Un enjeu prioritaire
Un peu d'histoire tout d'abord : lorsqu'en 1991 le Comité interministériel d'aménagement du territoire décide de délocaliser le Centre national de coopération des bibliothèques publiques (CNCBP), la Direction du livre profite de cette occasion pour réflechir aux priorités de sa politique. A cette époque, deux questions se posent : comment proposer une formation adaptée pour les bibliothécaires territoriaux (nouveau cadre d'emploi dont les statuts viennent alors de paraître) ? Comment promouvoir la formation continue statutaire des personnels d'Etat des bibliothèques publiques, dont le nécessaire développement s'accommode mal d'une gestion menée directement par l'administration centrale ?
L'enjeu de la formation est tellement prioritaire que la décision est vite prise : un institut de formation, initiale et continue, va être créé, localisé à Villeurbanne et cet organisme pourra être outil national de prestations de service en matière de métiers et de formation à l'intention des bibliothèques publiques.
Or, au premier semestre 1992, des interrogations similaires agitent les deux directions concernées par les personnels de bibliothèque au sein de l'Enseignement supérieur : la Direction de la programmation et du développement universitaire (DPDU), pour la formation des bibliothécaires d'Etat, dont les statuts viennent d'être promulgés, et la Direction des personnels de l'enseignement supérieur (DPES), pour la formation continue des personnels des bibliothèques de l'enseignement supérieur.
La création programmée de l'INFB, et la collaboration induite par la réunion de tous ces partenaires dans un même ministère de l'Education nationale et de la Culture, emportent la décision en juillet 1992 : le nouvel institut aura la charge de former l'ensemble des bibliothécaires d'Etat, de reprendre l'ensemble des programmes de formation continue gérés jusqu'à présent par les deux ministères (y compris les programmes de formation liés au développement de la lecture et financés par la Direction du livre).

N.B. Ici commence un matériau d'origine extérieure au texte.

/-! ### 1. Reversal of the four-letter `2 × 2` pencil -/

/-- **Reversal.**  For `N` at least every exponent, `X^{2N} · det F(1/X)` (Mathlib `reflect (N+N)`) of the four-letter
`2 × 2` pencil is the determinant of the pencil with exponents `N − ·` (`J` arbitrary, `P₁, P₂, Q` symmetric). [folklore] -/
theorem reflect_det_wPencil (e d₁ d₂ d₃ N : ℕ) (J P₁ P₂ Q : Matrix (Fin 2) (Fin 2) ℝ)
    (hP₁ : P₁ 1 0 = P₁ 0 1) (hP₂ : P₂ 1 0 = P₂ 0 1) (hQ : Q 1 0 = Q 0 1)
    (he : e ≤ N) (h₁ : d₁ ≤ N) (h₂ : d₂ ≤ N) (h₃ : d₃ ≤ N) :
    reflect (N + N) (Matrix.det (((X : ℝ[X]) ^ e) • J.map C + ((X : ℝ[X]) ^ d₁) • P₁.map C
        + ((X : ℝ[X]) ^ d₂) • P₂.map C + ((X : ℝ[X]) ^ d₃) • Q.map C))
      = Matrix.det (((X : ℝ[X]) ^ (N - e)) • J.map C + ((X : ℝ[X]) ^ (N - d₁)) • P₁.map C
        + ((X : ℝ[X]) ^ (N - d₂)) • P₂.map C + ((X : ℝ[X]) ^ (N - d₃)) • Q.map C) := by
  rw [det_wPencil_eq e d₁ d₂ d₃ J P₁ P₂ Q hP₁ hP₂ hQ,
    det_wPencil_eq (N - e) (N - d₁) (N - d₂) (N - d₃) J P₁ P₂ Q hP₁ hP₂ hQ]
  simp only [reflect_add, reflect_C_mul_X_pow]
  have r1 : revAt (N + N) (d₂ + d₂) = N - d₂ + (N - d₂) := by rw [revAt_le (by omega)]; omega
  have r2 : revAt (N + N) (d₁ + d₂) = N - d₁ + (N - d₂) := by rw [revAt_le (by omega)]; omega
  have r3 : revAt (N + N) (e + d₂) = N - e + (N - d₂) := by rw [revAt_le (by omega)]; omega
  have r4 : revAt (N + N) (d₁ + d₁) = N - d₁ + (N - d₁) := by rw [revAt_le (by omega)]; omega
  have r5 : revAt (N + N) (e + d₁) = N - e + (N - d₁) := by rw [revAt_le (by omega)]; omega
  have r6 : revAt (N + N) (d₂ + d₃) = N - d₂ + (N - d₃) := by rw [revAt_le (by omega)]; omega
  have r7 : revAt (N + N) (e + e) = N - e + (N - e) := by rw [revAt_le (by omega)]; omega
  have r8 : revAt (N + N) (d₁ + d₃) = N - d₁ + (N - d₃) := by rw [revAt_le (by omega)]; omega
  have r9 : revAt (N + N) (e + d₃) = N - e + (N - d₃) := by rw [revAt_le (by omega)]; omega
  have r10 : revAt (N + N) (d₃ + d₃) = N - d₃ + (N - d₃) := by rw [revAt_le (by omega)]; omega
  rw [r1, r2, r3, r4, r5, r6, r7, r8, r9, r10]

Déjà, la localisation du futur institut est fixée à Villeurbanne - pour favoriser la synergie avec l'Ecole nationale supérieure des sciences de l'information et des bibliothèques (ENSSIB) et favoriser l'émergence d'un pôle professionnel fort -, déjà la Direction du livre prépare la constitution de la nouvelle équipe qui animera l'Institut.
Premiers programmes
Les quatre directions concernées apportent leur écot pour la bonne marche du projet : du côté de la Culture, la Direction de l'administration générale débloque les crédits de délocalisation qui permettent achat et aménagement de locaux, la Direction du livre fournit sept postes, les crédits de fonctionnement de l'établissement et les crédits de formation de ses programmes ; du côté de l'Enseignement supérieur, la DPDU apporte quatre postes et les crédits de formation de ses bibliothécaires, la DPES offre six postes de maîtres de conférence associés à mi-temps et ses crédits de formation continue.

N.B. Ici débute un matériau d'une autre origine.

import Literature.Probability.LatticeModels.GibbsTailTriviality
import Literature.Probability.LatticeModels.LebowitzCoexistence
import Literature.Probability.LatticeModels.PlanarIsingCriticalBeta
import Literature.Probability.LatticeModels.SharpnessProofs
import HarnessLib

/-!
# Aizenman–Higuchi from translation invariance of the extremal states (Georgii–Higuchi 2000, §5 ⇒ Thm.)

Topic `Probability/LatticeModels`; theorems only. Georgii–Higuchi, J. Math. Phys. 41 (2000), §5:
"Proposition 5.1 (Absence of non-periodic phases). Any Gibbs measure `μ ∈ 𝒢` is invariant under
translations … Together with Corollary 3.2 this will immediately imply the main theorem that each
Gibbs measure is a mixture of the two phases `μ⁺` and `μ⁻`." Prop. 5.1 is proved there for an
extremal (tail-trivial) `μ` and extends to all of `𝒢` by extremal decomposition.

This file performs exactly that assembly, with Corollary 3.2 (periodic Gibbs measures are mixtures)
supplied by the tree's **Lebowitz 1977** theorem
`translationInvariant_eq_mixture_of_nn_freeCorr_eq_plusCorr` (`LebowitzCoexistence.lean`), whose
one external input — equality of the free and plus nearest-neighbour energies — is, on `ℤ²` above
`β_c(2) = ½ log(1+√2)` (`criticalBeta_two_holds`), the tree's discharged BGJS identity
`twoPointFree_eq_twoPointPlus_of_criticalBetaTwo_lt_holds` (`PlanarIsingCriticalBeta.lean`):

* `isTranslationInvariantMeasure_of_ae_tail` — **extremal decomposition step**: if `μ`-almost
  every tail-conditioned state `π^ω = condExpKernel μ 𝒯 ω` is translation invariant, so is `μ`
  (barycentre formula `μ = ∫ π^ω μ(dω)`, `bind_condExpKernel_tail`);
* `nn_freeCorr_eq_plusCorr_two` — `⟨σ_0σ_{eᵢ}⟩^∅_{β,0} = ⟨σ_0σ_{eᵢ}⟩⁺_{β,0}` on `ℤ²` for `β > β_c(2)`;
* `translationInvariant_eq_mixture_two` — Cor. 3.2 for translation invariant `μ ∈ 𝒢(β,0)` on `ℤ²`,
  `β > β_c(2)` (Lebowitz + BGJS);
* **`aizenman_higuchi_of_tailTrivial_translationInvariant`** — the named fact `aizenman_higuchi`
  (`GibbsStates.lean`) at `β` follows from Prop. 5.1 at `β` in the form "every tail-trivial
  `μ ∈ 𝒢(β, 0)` on `ℤ²` is translation invariant".

## References

* H.-O. Georgii, Y. Higuchi, J. Math. Phys. 41 (2000) 1153–1169, Prop. 5.1, Cor. 3.2 and the
  sentence following Prop. 5.1 (p. 12) [GeorgiiHiguchi2000].
* J. L. Lebowitz, J. Stat. Phys. 16 (1977) 463–476, Thm. 3 [Lebowitz1977].
* G. Benettin, G. Gallavotti, G. Jona-Lasinio, A. L. Stella, Comm. Math. Phys. 30 (1973) 45–54,
  eq. (3.10) [BenettinGallavottiJonaLasinioStella1973].
* H.-O. Georgii, *Gibbs Measures and Phase Transitions* (2011), Thm. 7.26 [Georgii2011].
-/

noncomputable section

open MeasureTheory ProbabilityTheory Filter
open scoped ENNReal ProbabilityTheory

namespace Literature.Probability.LatticeModels

/-! ### Extremal decomposition step -/

section Decomposition

variable {d : ℕ}

/-- **Translation invariance passes from the tail-conditioned states to the state** (the step "by
the extremal decomposition theorem" after Georgii–Higuchi 2000, Prop. 5.1): if `μ` is a finite
measure on `{±1}^{ℤ^d}` and `μ`-a.e. `π^ω = condExpKernel μ 𝒯 ω` is translation invariant, then
`μ` is translation invariant, since `μ = ∫ π^ω μ(dω)`. [cite: GeorgiiHiguchi2000, Prop. 5.1 (and the remark following it, p. 12)] [cite: Georgii2011, Thm. 7.26] -/
theorem isTranslationInvariantMeasure_of_ae_tail {μ : Measure (SpinConfig (Site d))} [IsFiniteMeasure μ]
    (h : ∀ᵐ ω ∂μ, IsTranslationInvariantMeasure (condExpKernel μ (tailEvents (Site d) ℤˣ) ω)) :
    IsTranslationInvariantMeasure μ := by
  intro v
  set κ := condExpKernel μ (tailEvents (Site d) ℤˣ) with hκ
  have hm : tailEvents (Site d) ℤˣ ≤ (MeasurableSpace.pi : MeasurableSpace (SpinConfig (Site d))) :=
    tailEvents_le_pi
  have hmeas : Measurable (κ : SpinConfig (Site d) → Measure (SpinConfig (Site d))) :=
    κ.measurable.mono hm le_rfl
  have hT : Measurable (configShift (S := ℤˣ) v) := (configShift v).measurable
  ext A hA
  rw [Measure.map_apply hT hA]
  conv_rhs => rw [← bind_condExpKernel_tail μ]
  conv_lhs => rw [← bind_condExpKernel_tail μ]
  rw [Measure.bind_apply (hT hA) hmeas.aemeasurable, Measure.bind_apply hA hmeas.aemeasurable]
  refine lintegral_congr_ae ?_
  filter_upwards [h] with ω hω
  rw [← Measure.map_apply hT hA, hω v]

end Decomposition

/-! ### Corollary 3.2 on `ℤ²` from Lebowitz 1977 and BGJS -/

/-- **Equality of the free and plus nearest-neighbour energies on `ℤ²` above `β_c(2)`**
(BGJS 1973, eq. (3.10), discharged in the tree as `twoPointFree_eq_twoPointPlus_of_criticalBetaTwo_lt_holds`,
with `β_c(2) = ½ log(1+√2)`, `criticalBeta_two_holds`). [cite: BenettinGallavottiJonaLasinioStella1973, §3, eq. (3.10)] -/
theorem nn_freeCorr_eq_plusCorr_two {β : ℝ} (hβ : criticalBeta 2 < β) (i : Fin 2) :
    freeCorr 2 β 0 {0, Pi.single i 1} = plusCorr 2 β 0 {0, Pi.single i 1} := by
  have hβ' : criticalBetaTwo < β := by rwa [criticalBeta_two_holds] at hβ
  rw [← twoPointFree_eq_freeCorr β (unitVec_ne_zero i),
    ← twoPointPlus_eq_plusCorr β (unitVec_ne_zero i)]
  exact twoPointFree_eq_twoPointPlus_of_criticalBetaTwo_lt_holds hβ' _

/-- **Corollary 3.2 of Georgii–Higuchi 2000 for translation invariant states on `ℤ²`** ("Any
periodic `μ ∈ 𝒢` is a mixture of `μ⁺` and `μ⁻`", here for `ℤ²`-invariant `μ`, the case used after
Prop. 5.1): for `β > β_c(2)`, every translation invariant `μ ∈ 𝒢(β, 0)` on `ℤ²` is
`t μ⁺ + (1-t) μ⁻`. Proof: Lebowitz 1977, Thm. 3 (tree) with the BGJS energy identity and
`m*(β) > 0` (Peierls, tree). [cite: GeorgiiHiguchi2000, Cor. 3.2] [cite: Lebowitz1977, §3, Thm. 3 and Remark (iii), p. 472] -/
theorem translationInvariant_eq_mixture_two {β : ℝ} (hβ : criticalBeta 2 < β)
    {μ : Measure (SpinConfig (Site 2))} (hμ : μ ∈ isingGibbsMeasures 2 β 0)
    (hμT : IsTranslationInvariantMeasure μ) :
    ∃ μp μm : Measure (SpinConfig (Site 2)),
      μp ∈ isingGibbsMeasures 2 β 0 ∧ μm ∈ isingGibbsMeasures 2 β 0 ∧
        (∀ A, spinCorr μp A = plusCorr 2 β 0 A) ∧ (∀ A, spinCorr μm A = minusCorr 2 β 0 A) ∧
          ∃ t : ℝ≥0∞, t ≤ 1 ∧ μ = t • μp + (1 - t) • μm := by
  have hd : 2 ≤ 2 := le_rfl
  have hβ0 : 0 < β := (criticalBeta_pos_holds hd).trans hβ
  exact translationInvariant_eq_mixture_of_nn_freeCorr_eq_plusCorr hβ0
    (spontaneousMagnetization_pos_of_criticalBeta_lt_holds hd hβ) (nn_freeCorr_eq_plusCorr_two hβ) hμ hμT

/-! ### The main theorem from Proposition 5.1 -/

/-- **Aizenman–Higuchi from Georgii–Higuchi's Proposition 5.1** (J. Math. Phys. 41 (2000), p. 12:
"Together with Corollary 3.2 this will immediately imply the main theorem"): at `β > β_c(2)`, if
every tail-trivial `μ ∈ 𝒢(β, 0)` on `ℤ²` is translation invariant (Prop. 5.1 for extremal states),
then the named fact `aizenman_higuchi` holds at `β`: every `μ ∈ 𝒢(β, 0)` is translation invariant
by the extremal decomposition (`isTranslationInvariantMeasure_of_ae_tail` with
`ae_isGibbsMeasure_condExpKernel_tail`, `ae_isTailTrivial_condExpKernel_tail`), hence a mixture of
the two phases (`translationInvariant_eq_mixture_two`). [cite: GeorgiiHiguchi2000, Prop. 5.1 and Thm. (p. 12)] -/
theorem aizenman_higuchi_of_tailTrivial_translationInvariant {β : ℝ}
    (h51 : criticalBeta 2 < β → ∀ μ ∈ isingGibbsMeasures 2 β 0, IsTailTrivial μ →
      IsTranslationInvariantMeasure μ) :
    aizenman_higuchi (β := β) := by
  intro hβ μ hμ
  have hγ : IsSpecification (isingSpecification (zdGraph 2) β 0) :=
    isSpecification_isingSpecification_zd_holds 2 β 0
  have hμG : IsGibbsMeasure (isingSpecification (zdGraph 2) β 0) μ := hμ
  haveI := hμG.isProbabilityMeasure
  have hT : IsTranslationInvariantMeasure μ := by
    refine isTranslationInvariantMeasure_of_ae_tail ?_
    filter_upwards [hμG.ae_isGibbsMeasure_condExpKernel_tail hγ,
      hμG.ae_isTailTrivial_condExpKernel_tail hγ] with ω hG ht
    exact h51 hβ _ hG ht
  exact translationInvariant_eq_mixture_two hβ hμ hT

end Literature.Probability.LatticeModels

L'Institut est officiellement confirmé et délocalisé par arrêté du 21 août 1992 sous l'appellation d'Institut de formation des bibliothécaires, et les premiers membres de l'équipe s'installent à Villeurbanne dès le 1er septembre 1992, dans des locaux provisoires loués à la municipalité. L'ensemble du centre de documentation du CNCBP reste pour un an à la disposition du centre de formation Médiadix, lequel conserve pour cette période transitoire le libre usage des locaux de Massy, avec toutes garanties de soutien budgétaire à leur fonctionnement.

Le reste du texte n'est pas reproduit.